Dataset entries
/-- **DEFLATION of a relation of class functions** ("If `N ◁ G`, then `NΘ = Σ_i NH_i` is a `G/N`-relation"): if
`c₀ f(1) + c_G Σ_G f + Σ_i c_i Σ_{H_i} f = d₀ f(1) + d_G Σ_G f + Σ_j d_j Σ_{H'_j} f` for every class function `f` on
`G`, then, applying it to the `N`-average `f̃`,
**`c_G|N| Σ_G f + (c₀ Σ_N f + Σ_i c_i|N ∩ H_i| Σ_{NH_i} f) = d_G|N| Σ_G f + (d₀ Σ_N f + Σ_j d_j|N ∩ H'_j| Σ_{NH'_j} f)`**
for every class function `f` — the relation for the families `(N; NH_i)`, `(N; NH'_j)` (`{1} ↦ N`, `H ↦ NH`).
[cite: BartelDokchitser2015, §2 (Projection)] -/
theorem classRelation_sup_of_classRelation [Fintype G] [Fintype N] {ι ι' : Type} [Fintype ι] [Fintype ι']
    (F : ι → Subgroup G) (F' : ι' → Subgroup G) [∀ i, Fintype (F i)] [∀ j, Fintype (F' j)]
    [∀ i, Fintype (N ⊔ F i : Subgroup G)] [∀ j, Fintype (N ⊔ F' j : Subgroup G)]
    (c₀ cG : ℕ) (c : ι → ℕ) (d₀ dG : ℕ) (d : ι' → ℕ)
    (hrel : ∀ f : G → ℤ, (∀ a g, f (a * g * a⁻¹) = f g) →
      (c₀ : ℤ) * f 1 + cG * ∑ g, f g + ∑ i, (c i : ℤ) * ∑ h : F i, f h =
        d₀ * f 1 + dG * ∑ g, f g + ∑ j, (d j : ℤ) * ∑ h : F' j, f h)
    (f : G → ℤ) (hf : ∀ a g, f (a * g * a⁻¹) = f g) :
    ((cG * Fintype.card N : ℕ) : ℤ) * ∑ g, f g +
        ((c₀ : ℤ) * ∑ n : N, f n + ∑ i, ((c i * Nat.card (N ⊓ F i : Subgroup G) : ℕ) : ℤ) *
          ∑ y : (N ⊔ F i : Subgroup G), f y) =
      ((dG * Fintype.card N : ℕ) : ℤ) * ∑ g, f g +
        ((d₀ : ℤ) * ∑ n : N, f n + ∑ j, ((d j * Nat.card (N ⊓ F' j : Subgroup G) : ℕ) : ℤ) *
          ∑ y : (N ⊔ F' j : Subgroup G), f y) := by
  have key := hrel (fun g ↦ ∑ n : N, f (n * g)) (sum_normal_mul_conj_eq N f hf)
  have e1 : (∑ n : N, f (n * 1)) = ∑ n : N, f n := Finset.sum_congr rfl fun n _ ↦ by rw [mul_one]
  have eF : ∀ i, ∑ h : F i, ∑ n : N, f (n * h) =
      Nat.card (N ⊓ F i : Subgroup G) • ∑ y : (N ⊔ F i : Subgroup G), f y := fun i ↦
    sum_sum_normal_mul_eq_card_inf_smul N (F i) f
  have eF' : ∀ j, ∑ h : F' j, ∑ n : N, f (n * h) =
      Nat.card (N ⊓ F' j : Subgroup G) • ∑ y : (N ⊔ F' j : Subgroup G), f y := fun j ↦
    sum_sum_normal_mul_eq_card_inf_smul N (F' j) f
  simp only [e1, sum_sum_normal_mul_eq N f, eF, eF', nsmul_eq_mul] at key
  push_cast
  simp only [mul_assoc] at key ⊢
  linear_combination key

:: Exercise directions ::
Scan the records above for the string "then", and copy every line where it turns up.

:: Task result ::
/-- **DEFLATION of a relation of class functions** ("If `N ◁ G`, then `NΘ = Σ_i NH_i` is a `G/N`-relation"): if
`G`, then, applying it to the `N`-average `f̃`,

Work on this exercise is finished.